Le bâtiment du Reina Sofía : de l'Hôpital San Carlos à Nouvel
Le Musée Reina Sofía n'est pas un bâtiment construit de toutes pièces pour accueillir de l'art : c'est une accumulation de strates historiques qui commence au XVIIIe siècle, quand Madrid avait besoin d'un grand hôpital, et s'étend jusqu'en 2005, lorsque l'architecte français Jean Nouvel acheva son extension avec l'une des interventions architecturales les plus audacieuses de l'Espagne contemporaine. Comprendre le bâtiment, c'est comprendre une partie de l'histoire de Madrid.
Les origines : l'Hôpital général de Madrid (XVIIIe siècle)

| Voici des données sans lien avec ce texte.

import Mathlib
import Summits.NavierStokesRegularity.NavierStokesRegularity.Theorems.TaoLadderRungTwoBreakBlowupRigidityOneBlowupProfile
import Summits.NavierStokesRegularity.NavierStokesRegularity.Theorems.TaoLadderRungTwoBreakBlowupRigidityOneEternalLawClosure
import HarnessLib

/-!
# TYPE I ⇒ A NON-TRIVIAL UNIFORMLY BOUNDED SOLUTION OF THE INVISCID ETERNAL LAW ON ALL OF ℝ —
  the Koch–Nadirashvili–Seregin–Šverák extraction «type-I blow-up ⇒ non-trivial bounded ancient solution»
  one model down, LAW-ONLY, for the extraction stub `stub_eternalFromBlowup` of K2(1)
  `TaoLadderRungTwoBreak.BlowupRigidityOne` (stmt-NavierStokesRegularity-20206)

MODEL lattice ODEs only (Tao 2016 §4 (4.8)/(4.12) in the self-similar log-time variables of §6.4); nothing here
is a statement about the Navier–Stokes equations; NO item is closed (`--supports stmt-NavierStokesRegularity-20206`).
Route-independent; general number of modes `m`.

The registered stub asks: robust blow-up (`NoGlobalCascade ε₀ α X₀`, `α ∈ E₂(R)`) ⇒
`∃ W, IsEternal ε₀ α W ∧ EternalSurvivingFwd 1 ε₀ W`. The tree holds the physical-time half
(`blowupProfile_of_noGlobalCascade`: the maximal exact flow, its renormalisation `W̃_n(σ) = Λ^n e^{-σ} x_n(T⋆-e^{-σ})`
solving the law of `IsEternal` on the half-line `e^{-σ} < T⋆`, NON-DEGENERATE there; `renormalisedFlow_lipschitz_of_typeI`)
and, with this hand, the ν = 0 compactness core (`eternalLaw_of_continuousLimit`). This file composes them:

* `eternalLawLimit_of_typeI` — **ω-LIMITS EXIST AND SOLVE THE LAW.** Under the TYPE-I bound
  `Λ^n (T-t)‖x_n(t)‖ ≤ C` of an exact flow on `[0,T)`, for ANY shell centres `d_j ∈ ℤ` and log-time centres
  `s_j → +∞` a subsequence of the translates `W̃_{n+d_j}(σ + s_j)` converges continuously to a `W : ℤ → ℝ → ℝ^m`
  solving the law of `IsEternal ε₀ α` at EVERY `σ ∈ ℝ` with `‖W_n(σ)‖ ≤ C` (Arzelà–Ascoli `exists_subseq_continuousLimit`
  of the proved kit ⟨22744⟩ + `eternalLaw_of_continuousLimit`).
* `nontrivialEternalLaw_of_noGlobalCascade_of_typeI` — **KNSS ONE MODEL DOWN (law-only).** For a robust blow-up of a
  table of `E₂(R)`: IF its maximal exact flow is type I (the open a-priori bound, cell N-39), then — centring the
  translates on the shells carrying the non-degeneracy floor `1/(m²(3+Λ))` of `blowupProfile_of_noGlobalCascade` — some
  ω-limit is a NON-TRIVIAL (`‖W_0(0)‖ ≥ 1/(2m²(3+Λ)) > 0`) uniformly bounded (`UniformBound`) solution of the inviscid
  eternal law on all of `ℝ`.

HONEST LABEL / what remains for the stub after this file: (E3) the type-I bound itself (open; only the LOWER rate
bound is a theorem, `criticalRate_of_noGlobalCascade`); the admissibility clauses `action` (uniform per-shell log-time
action) and `bdd` (per-shell forward envelope) of `IsEternal` and `EternalSurvivingFwd 1` for the limit — these do not
follow from type I alone but need the (E2) data (per-shell action ceiling, energy ceiling and firing floor of the
blow-up at the surviving rate, cf. the `Pinned` class of the viscous kit ⟨22744⟩); and the classification stub
`stub_eternalIsDSS` (open problem). No stub, crux or summit is proved here.
-/

noncomputable section

-- the summit and its single sub-problem share the name (CONVENTIONS §1)
set_option linter.dupNamespace false

open Set Filter Topology

namespace Summit.NavierStokesRegularity.NavierStokesRegularity.Theorems

namespace BlowupRigidityOne

open Literature.Analysis.FluidPDE Literature.Analysis.FluidPDE.TaoCascade
open Summit.NavierStokesRegularity.NavierStokesRegularity.Cruxes.MinimalBlowupExtraction.Extraction
  (exists_subseq_continuousLimit)

variable {m : ℕ}

/-- **TYPE I ⇒ ω-LIMITS OF THE RENORMALISED FLOW EXIST AND SOLVE THE INVISCID ETERNAL LAW ON ALL OF `ℝ`.**
Let `X` be an exact flow on `[0,T)`, `T > 0` (`C¹` on `[0,T)`, exact one-sided law), `W̃` its renormalisation around
`T`, and assume the TYPE-I bound `Λ^n (T-t)‖x_n(t)‖ ≤ C`. Then for every choice of shell centres `d_j ∈ ℤ` and
log-time centres `s_j → +∞` there are a subsequence `φ` and `W : ℤ → ℝ → ℝ^m` such that the translates
`W̃_{n+d_{φ j}}(u + s_{φ j})` converge CONTINUOUSLY to `W` (`u_j → σ ⇒ … (u_j) → W_n(σ)`), `W` satisfies the law of
`IsEternal ε₀ α` at EVERY `σ ∈ ℝ`, and `‖W_n(σ)‖ ≤ C`. (The translates solve the law on the receding half-lines
`u > -log T - s_j`, are bounded by `C` (`uniformBound_iff_typeI`) and equi-Lipschitz (`renormalisedFlow_lipschitz_of_typeI`);
Arzelà–Ascoli `exists_subseq_continuousLimit`; closure `eternalLaw_of_continuousLimit`.)
[cite: Tao2016AveragedNS, §6.4 with §4 (4.8), (4.12); KochNadirashviliSereginSverak2009, Thm 1.1 ff. (rescaling-compactness shape); Teschl2012, §2.6; cell vocabulary (`IsEternal`, `UniformBound`)] -/
theorem eternalLawLimit_of_typeI {ε₀ T C : ℝ} (hε : 0 < ε₀) (hT : 0 < T)
    {α : Fin m → Fin m → Fin m → ℤ × ℤ × ℤ → ℝ}
    {X : Fin m → ℤ → ℝ → ℝ} (hC1 : ∀ i n, ContDiffOn ℝ 1 (X i n) (Set.Ico 0 T))
    (hmot : ∀ i n t, 0 ≤ t → t < T → derivWithin (X i n) (Set.Ici 0) t = quadTerm ε₀ α X i n t)
    {W : ℤ → ℝ → Em m}
    (hW : ∀ n σ, W n σ = (bigLam ε₀ ^ n * Real.exp (-σ)) • shellVec X n (T - Real.exp (-σ)))
    (htypeI : ∀ (n : ℤ) (t : ℝ), 0 ≤ t → t < T → bigLam ε₀ ^ n * (T - t) * ‖shellVec X n t‖ ≤ C)
    (d : ℕ → ℤ) (s : ℕ → ℝ) (hs : Tendsto s atTop atTop) :
    ∃ φ : ℕ → ℕ, StrictMono φ ∧ ∃ Wlim : ℤ → ℝ → Em m,
      (∀ (n : ℤ) (u : ℕ → ℝ) (σ : ℝ), Tendsto u atTop (𝓝 σ) →
        Tendsto (fun j => W (n + d (φ j)) (u j + s (φ j))) atTop (𝓝 (Wlim n σ))) ∧
      (∀ (n : ℤ) (σ : ℝ), HasDerivAt (Wlim n) (-((1 : ℝ) • Wlim n σ) + tableQ α (Wlim n σ)
        + bigLam ε₀ • tableA α (Wlim (n - 1) σ) + (bigLam ε₀)⁻¹ • tableB α (Wlim (n + 1) σ) (Wlim n σ)) σ) ∧
      (∀ (n : ℤ) (σ : ℝ), ‖Wlim n σ‖ ≤ C) := by
  -- the receding thresholds of the translates
  set a : ℕ → ℝ := fun j => -Real.log T - s j with ha_def
  have hwin : ∀ (j : ℕ) (u : ℝ), a j < u → Real.exp (-(u + s j)) < T := by
    intro j u hu
    have hu' : -(u + s j) < Real.log T := by
      have : -Real.log T - s j < u := hu
      linarith
    calc Real.exp (-(u + s j)) < Real.exp (Real.log T) := Real.exp_lt_exp.2 hu'
      _ = T := Real.exp_log hT
  have ha : Tendsto a atTop atBot := by
    refine tendsto_atBot.2 fun b => ?_
    exact (hs.eventually (eventually_ge_atTop (-Real.log T - b))).mono fun j hj => by
      show -Real.log T - s j ≤ b
      linarith
  -- the translates, their law, bound and Lipschitz constant
  set g : ℕ → ℤ → ℝ → Em m := fun j n u => W (n + d j) (u + s j) with hg_def
  have hlawg : ∀ (j : ℕ) (n : ℤ) (u : ℝ), a j < u → HasDerivAt (g j n)
      (-((1 : ℝ) • g j n u) + tableQ α (g j n u) + bigLam ε₀ • tableA α (g j (n - 1) u)
        + (bigLam ε₀)⁻¹ • tableB α (g j (n + 1) u) (g j n u)) u := by
    intro j n u hu
    have h := (renormalisedFlow_law hε hC1 hmot hW (n + d j) (hwin j u hu)).comp_add_const u (s j)
    have e1 : n + d j - 1 = n - 1 + d j := by ring
    have e2 : n + d j + 1 = n + 1 + d j := by ring
    rw [e1, e2] at h
    exact h
  have hbdg : ∀ (j : ℕ) (n : ℤ) (u : ℝ), a j < u → ‖g j n u‖ ≤ C := fun j n u hu =>
    (uniformBound_iff_typeI (C := C) hε hW).2 htypeI (n + d j) (u + s j) (hwin j u hu).le
  set K : ℝ := C + (shiftConst α (0, 0, 0) + bigLam ε₀ * shiftConst α (0, 0, 1)) * C ^ 2
    + (bigLam ε₀)⁻¹ * (shiftConst α (1, 0, 0) + shiftConst α (0, 1, 0)) * C ^ 2 with hK_def
  have hlipg : ∀ (j : ℕ) (n : ℤ) (u v : ℝ), a j < u → u ≤ v → ‖g j n v - g j n u‖ ≤ K * (v - u) := by
    intro j n u v hu huv
    have h := renormalisedFlow_lipschitz_of_typeI hε hC1 hmot hW htypeI (n + d j) (hwin j u hu)
      (show u + s j ≤ v + s j by linarith)
    have e : v + s j - (u + s j) = v - u := by ring
    rw [e] at h
    exact h
  -- Arzelà–Ascoli on the receding half-lines
  have hJ : ∀ a' : ℝ, ∃ J : ℕ, ∀ j, J ≤ j → a j < a' := fun a' =>
    eventually_atTop.1 (ha.eventually (eventually_lt_atBot a'))
  have hB : ∀ (n : ℤ) (a' : ℝ), ∃ C' : ℝ, ∃ J : ℕ, ∀ j, J ≤ j → ∀ u : ℝ, a' ≤ u → ‖g j n u‖ ≤ C' := by
    intro n a'
    obtain ⟨J, hJ'⟩ := hJ a'
    exact ⟨C, J, fun j hj u hu => hbdg j n u (lt_of_lt_of_le (hJ' j hj) hu)⟩
  have hL : ∀ (n : ℤ) (a' : ℝ), ∃ K' : ℝ, ∃ J : ℕ, ∀ j, J ≤ j → ∀ u v : ℝ, a' ≤ u → a' ≤ v →
      ‖g j n u - g j n v‖ ≤ K' * |u - v| := by
    intro n a'
    obtain ⟨J, hJ'⟩ := hJ a'
    refine ⟨K, J, fun j hj u v hu hv => ?_⟩
    rcases le_total u v with huv | hvu
    · rw [norm_sub_rev, abs_sub_comm, abs_of_nonneg (by linarith)]
      exact hlipg j n u v (lt_of_lt_of_le (hJ' j hj) hu) huv
    · rw [abs_of_nonneg (by linarith)]
      exact hlipg j n v u (lt_of_lt_of_le (hJ' j hj) hv) hvu
  obtain ⟨φ, hφ, Wlim, hconv⟩ := exists_subseq_continuousLimit g hB hL
  -- the limit solves the law and inherits the bound
  have ha' : Tendsto (fun j => a (φ j)) atTop atBot := ha.comp hφ.tendsto_atTop
  have hlaw' : ∀ (j : ℕ) (n : ℤ) (u : ℝ), a (φ j) < u → HasDerivAt (g (φ j) n)
      (-((1 : ℝ) • g (φ j) n u) + tableQ α (g (φ j) n u) + bigLam ε₀ • tableA α (g (φ j) (n - 1) u)
        + (bigLam ε₀)⁻¹ • tableB α (g (φ j) (n + 1) u) (g (φ j) n u)) u := fun j n u hu =>
    hlawg (φ j) n u hu
  have hbd' : ∀ (j : ℕ) (n : ℤ) (u : ℝ), a (φ j) < u → ‖g (φ j) n u‖ ≤ C := fun j n u hu =>
    hbdg (φ j) n u hu
  refine ⟨φ, hφ, Wlim, fun n u σ hu => hconv n u σ hu, fun n σ => ?_, fun n σ => ?_⟩
  · exact eternalLaw_of_continuousLimit (V := fun j => g (φ j)) hlaw' hbd' ha' hconv n σ
  · exact norm_limit_le_of_receding (V := fun j => g (φ j)) hbd' ha' hconv n σ

/-- **KNSS ONE MODEL DOWN, LAW-ONLY: TYPE-I ROBUST BLOW-UP HAS A NON-TRIVIAL UNIFORMLY BOUNDED ETERNAL
ω-LIMIT SOLVING THE INVISCID LAW ON ALL OF `ℝ`.** Let `NoGlobalCascade ε₀ α X₀` with `ε₀ > 0`, `α ∈ E₂(R)`.
There are the blow-up time `T > 0` and the maximal exact flow `X` from the one-shell datum (`C¹` on `[0,T)`,
datum, no shells below `0`, exact motion, critical amplitude unbounded on shells `k → ∞`) such that for EVERY
renormalisation `W̃_n(σ) = (Λ^n e^{-σ}) • x_n(T - e^{-σ})` and every constant `C`: IF the flow is TYPE I with
constant `C` (`Λ^n (T-t)‖x_n(t)‖ ≤ C`, the open a-priori bound N-39), THEN there are shell / log-time centres
`d_j`, `s_j → +∞` and `W : ℤ → ℝ → ℝ^m` with `W̃_{n+d_j}(σ + s_j) → W_n(σ)` such that `W` solves the law of
`IsEternal ε₀ α` at every `σ ∈ ℝ`, `UniformBound W` (indeed `‖W_n(σ)‖ ≤ C`), and `W` is NON-TRIVIAL:
`‖W_0(0)‖ ≥ 1/(2m²(3+Λ)) > 0` (the centres are chosen on the shells carrying the non-degeneracy floor of
`blowupProfile_of_noGlobalCascade`). What this is NOT: `W` is not shown admissible (`action`, `bdd`) nor
forward-surviving — the remaining content of `stub_eternalFromBlowup` beyond type I.
[cite: Tao2016AveragedNS, §4 Thm. 4.2, (4.12), §6.4; KochNadirashviliSereginSverak2009, Thm 1.1 ff. («type I ⇒ bounded ancient solution» by rescaling-compactness); Teschl2012, §2.6; cell vocabulary (`IsEternal`, `UniformBound`, `NoGlobalCascade`)] -/
theorem nontrivialEternalLaw_of_noGlobalCascade_of_typeI {ε₀ R : ℝ} (hε : 0 < ε₀)
    {α : Fin m → Fin m → Fin m → ℤ × ℤ × ℤ → ℝ} {X₀ : Fin m → ℝ} (hα : InTableClass R α)
    (hNG : NoGlobalCascade ε₀ α X₀) :
    ∃ (T : ℝ) (X : Fin m → ℤ → ℝ → ℝ), 0 < T ∧
      (∀ i n, ContDiffOn ℝ 1 (X i n) (Set.Ico 0 T)) ∧
      (∀ i n, X i n 0 = if n = 0 then X₀ i else 0) ∧
      (∀ i n t, n < 0 → X i n t = 0) ∧
      (∀ i n t, 0 ≤ t → t < T → derivWithin (X i n) (Set.Ici 0) t = quadTerm ε₀ α X i n t) ∧
      (∀ (K : ℤ) (L : ℝ), ∃ t : ℝ, 0 ≤ t ∧ t < T ∧
        ∃ (i : Fin m) (k : ℤ), K < k ∧ L < (1 + ε₀) ^ ((5 : ℝ) * k / 2) * |X i k t|) ∧
      ∀ W : ℤ → ℝ → Em m,
        (∀ n σ, W n σ = (bigLam ε₀ ^ n * Real.exp (-σ)) • shellVec X n (T - Real.exp (-σ))) →
        ∀ C : ℝ, (∀ (n : ℤ) (t : ℝ), 0 ≤ t → t < T → bigLam ε₀ ^ n * (T - t) * ‖shellVec X n t‖ ≤ C) →
          ∃ (d : ℕ → ℤ) (s : ℕ → ℝ) (Wlim : ℤ → ℝ → Em m), Tendsto s atTop atTop ∧
            (∀ (n : ℤ) (σ : ℝ), Tendsto (fun j => W (n + d j) (σ + s j)) atTop (𝓝 (Wlim n σ))) ∧
            (∀ (n : ℤ) (σ : ℝ), HasDerivAt (Wlim n) (-((1 : ℝ) • Wlim n σ) + tableQ α (Wlim n σ)
              + bigLam ε₀ • tableA α (Wlim (n - 1) σ)
              + (bigLam ε₀)⁻¹ • tableB α (Wlim (n + 1) σ) (Wlim n σ)) σ) ∧
            UniformBound Wlim ∧ (∀ (n : ℤ) (σ : ℝ), ‖Wlim n σ‖ ≤ C) ∧
            0 < 1 / (2 * ((m : ℝ) ^ 2 * (3 + bigLam ε₀))) ∧
            1 / (2 * ((m : ℝ) ^ 2 * (3 + bigLam ε₀))) ≤ ‖Wlim 0 0‖ := by
  obtain ⟨T, X, hT, h1, h2, h3, h4, -, -, hhigh, hprof⟩ := blowupProfile_of_noGlobalCascade hε hα hNG
  refine ⟨T, X, hT, h1, h2, h3, h4, hhigh, fun W hW C htypeI => ?_⟩
  obtain ⟨-, hnondeg⟩ := hprof W hW
  -- `m ≥ 1` (a blow-up has a mode), so the non-degeneracy floor is positive
  have hm : 0 < m := by
    rcases Nat.eq_zero_or_pos m with h0 | hpos
    · subst h0
      obtain ⟨-, -, -, i, -⟩ := hhigh 0 0
      exact i.elim0
    · exact hpos
  have hL : 0 < bigLam ε₀ := bigLam_pos (by linarith)
  have hD : 0 < (m : ℝ) ^ 2 * (3 + bigLam ε₀) := by
    have : (0 : ℝ) < m := by exact_mod_cast hm
    positivity
  set L₀ : ℝ := 1 / (2 * ((m : ℝ) ^ 2 * (3 + bigLam ε₀))) with hL₀_def
  have hL₀pos : 0 < L₀ := by positivity
  have hL₀ : L₀ * ((m : ℝ) ^ 2 * (3 + bigLam ε₀)) < 1 := by
    rw [hL₀_def, div_mul_eq_mul_div, one_mul, div_lt_one (by positivity)]
    linarith
  -- log-time centres `s_j = j + 1 - log T → ∞` inside the half-line, shell centres on the floor
  set s : ℕ → ℝ := fun j => (j : ℝ) + (1 - Real.log T) with hs_def
  have hs : Tendsto s atTop atTop := tendsto_atTop_add_const_right _ _ tendsto_natCast_atTop_atTop
  have hsj : ∀ j : ℕ, Real.exp (-(s j)) < T := by
    intro j
    have hj : -(s j) < Real.log T := by
      show -((j : ℝ) + (1 - Real.log T)) < Real.log T
      have : (0 : ℝ) ≤ j := Nat.cast_nonneg j
      linarith
    calc Real.exp (-(s j)) < Real.exp (Real.log T) := Real.exp_lt_exp.2 hj
      _ = T := Real.exp_log hT
  choose d hd using fun j : ℕ => hnondeg (s j) (hsj j) L₀ hL₀
  obtain ⟨φ, hφ, Wlim, hconv, hlaw, hbdd⟩ := eternalLawLimit_of_typeI hε hT h1 h4 hW htypeI d s hs
  have hfloor : L₀ ≤ ‖Wlim 0 0‖ := by
    have hc := (hconv 0 (fun _ => (0 : ℝ)) 0 tendsto_const_nhds).norm
    refine ge_of_tendsto hc (Eventually.of_forall fun j => ?_)
    have := (hd (φ j)).le
    simpa only [zero_add] using this
  refine ⟨fun j => d (φ j), fun j => s (φ j), Wlim, hs.comp hφ.tendsto_atTop, fun n σ => ?_, hlaw,
    ⟨C, hbdd⟩, hbdd, hL₀pos, hfloor⟩
  exact hconv n (fun _ => σ) σ tendsto_const_nhds

end BlowupRigidityOne

end Summit.NavierStokesRegularity.NavierStokesRegularity.Theorems

end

Au milieu du XVIIIe siècle, Madrid ne disposait pas d'un grand hôpital à la hauteur de son rang de capitale impériale. La ville avait hérité d'un ensemble d'hôpitaux médiévaux dispersés dans le tissu urbain — l'Hôpital de la Latina, celui d'Antón Martín — qui s'avéraient insuffisants et insalubres. Le roi Charles III, convaincu qu'une grande ville avait besoin de grandes institutions, ordonna la construction d'un hôpital flambant neuf qui centraliserait les soins sanitaires de la capitale.
Le projet fut confié dans un premier temps à l'architecte José de Hermosilla, mais c'est Francesco Sabatini — l'architecte favori de Charles III, d'origine italienne mais établi en Espagne — qui le développa et le dirigea pour l'essentiel. Sabatini était le même architecte qui avait conçu la Puerta de Alcalá et agrandi le Palais Royal, et son empreinte néoclassique est parfaitement visible sur les façades du bâtiment que nous voyons aujourd'hui.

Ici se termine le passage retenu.